НОВОСТИ    БИБЛИОТЕКА    ЭНЦИКЛОПЕДИЯ    ССЫЛКИ    О САЙТЕ


предыдущая главасодержаниеследующая глава

Глава VII. Создание сценического образа

Актерский опыт режиссера

На учебной площадке вам нередко приходится с большим или меньшим успехом выступать в качестве исполнителей - это практика особого рода. Вы развиваете свои актерские способности, если они есть, разумеется. Но все же главнейшей целью и тут остается режиссура. Вы будете лучше понимать актера, природу его творчества. Положение исполнителей ставит вас под прямое воздействие режиссерских указаний и предложений, инициаторами которых на сей раз являются ваши товарищи, и тем временем вы не только присматриваетесь к режиссуре, но и проверяете на себе целесообразность и целенаправленность действий режиссера. В чем-то убеждаетесь на собственном примере - это уж не забудется. Какие-то новые соображения обогатят вас - это пригодится в дальнейшей вашей режиссерской деятельности.

Так, режиссера Сергея Шпаковского не единожды, я уверен, выручит актерский опыт, приобретенный на площадке. Вы часто приглашаете Сергея сыграть в сочиненной вами сценке, в драматическом отрывке, в инсценированном эпизоде классической прозы, зовете его сняться в учебной экранной работе. Он соглашается, переиграл уже множество ролей и, как правило, не подводил товарищей-режиссеров - выступал успешно. Да еще с каким-то своим секретом. В быту, в повседневном общении с товарищами он всегда человек серьезный, даже, пожалуй, степенный, и это впечатление усиливается тем, что он постарше большинства своих сокурсников, а на площадке ему почему-то неизменно удаются роли комические, хотя к провоцирующему зрителей и недорогому комикованию он отнюдь не склонен. Сам он никогда не бывает смешон, а его персонажи комичны - в этом стоит разобраться.
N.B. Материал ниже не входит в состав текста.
import Summits.Parity.GeneralizedHardyLittlewood.Theses.LiouvilleMAD

/-!
# Route LiouvilleMAD — the Assembly item (stmt-Parity-14997)

`Assembly` is the type of the route's crux-only deciding theorem `closes`:
`CosetDecorrelation → FanDecorrelation → ElliottHalberstam → EngineToGHL →
GeneralizedHardyLittlewood`.  It is pure logic: the one-piece downstream crux `EngineToGHL`
is the conjunction of the four reductions
`(CosetDecorrelation → FanDecorrelation → DilatedChowla)`, `(DilatedChowla → TypeIILiouville)`,
`(TypeIILiouville → LambdaLiouvilleLevel)`, `(LambdaLiouvilleLevel → ElliottHalberstam → PairsHL)`
with the complementary sector `(PairsHL → GeneralizedHardyLittlewood)`; threading the two MAD
cruxes and the bridge premise `ElliottHalberstam` through these five conjuncts gives the
sub-problem statement (the same term as `closes`).
-/

namespace Summit.Parity.GeneralizedHardyLittlewood.Theorems

/-- The Assembly item of route LiouvilleMAD (stmt-Parity-14997): the implication chain
`CosetDecorrelation → FanDecorrelation → ElliottHalberstam → EngineToGHL →
GeneralizedHardyLittlewood` holds by composing the hypotheses — the five conjuncts of the
downstream crux `EngineToGHL` take the two MAD cruxes to `DilatedChowla`, then to
`TypeIILiouville`, then to `LambdaLiouvilleLevel`, then (with the bridge premise
`ElliottHalberstam`) to Hardy–Littlewood pairs at every fixed shift, and finally to
`GeneralizedHardyLittlewood` (literally the term of the deciding theorem `closes`). -/
theorem liouvilleMADAssembly_proof :
    Summit.Parity.GeneralizedHardyLittlewood.Theses.LiouvilleMAD.Assembly := by
  unfold Summit.Parity.GeneralizedHardyLittlewood.Theses.LiouvilleMAD.Assembly
  intro h₁ h₂ hEH hX
  exact hX.2.2.2.2 (hX.2.2.2.1 (hX.2.2.1 (hX.2.1 (hX.1 h₁ h₂))) hEH)

end Summit.Parity.GeneralizedHardyLittlewood.Theorems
Сегодня мы видели Шпаковского в роли Манилова, в знаменитом гоголевском образе, который давным-давно стал нарицательным, так что к его хрестоматийному толкованию, казалось бы, нечего добавить. Инсценировка, однако, была необычной, и это нужно отметить, потому что здесь мы найдем ключ к пониманию актерской удачи. Обычно инсценируют беседу Чичикова с Маниловым - сочиненный Гоголем диалог героев принимается как драматургическая основа для сценического воплощения. В данном случае режиссер, проявив изобретательность и фантазию, показал в действии то, что в гоголевской поэме составляет два авторских описания, первое - предшествует приезду Чичикова, второе - довершает характеристику Манилова, который предается приятным размышлениям, провожая глазами удалявшуюся бричку своего гостя.

Положение у актера непростое: от первого описания он получил три-четыре реплики, обращенные к жене и к приказчику, а второе превращено в монолог - это бессвязные скачки пустопорожних мечтаний о том о сем. Словом, маниловщина есть, а Манилова почти нет. Тут бы ему изъясниться поблагопристойнее, мягко заметить гостю "позвольте вам этого не позволить", сладко поудивляться "престранным словам" Чичикова, "пофилософствовать о чем-нибудь, углубиться" - ан некуда углубляться: Чичикова нет, диалога нет, и персонаж, сыгранный Шпаковским, оказался почти без речей и без тех любопытнейших подробностей поведения, которыми так щедро наделен Манилов, беседующий с гостем, и которые, собственно, его характеризуют.

А играть, оказывается, можно! Композицию на гоголевскую тему надо считать удавшейся: Манилова мы увидели и узнали. И по известному "принципу айсберга" угадали, разглядывая вершину, больше, чем то, что было нам предъявлено. Узнавали приторную интонацию бездумной речи, умильно-ласковое выражение глаз - убеждались в точности актерских характеристик персонажа и сами "философствовали и Углублялись": актер будто отсылал нас к известному, но требовал при этом домысливания, так как новым путем повел нас к постижению героя и образа.

И что самое привлекательное в этой актерской работе - исполнитель роли не изображал Манилова, не адресовался к нам, зрителям, с какими-то чертами представленного характера. Он позволял нам узнать этого героя, потому что был им. Перевоплощаясь в Манилова, он полностью доверился своей натуре, был поглощен чувствованиями персонажа, покойно, полно и неторопливо проживал свою роль, убежденный в том, что если сам он чувствует себя Маниловым, то и у сторонних наблюдателей, подсматривающих за героем, есть все основания узнать, кто он и каков он.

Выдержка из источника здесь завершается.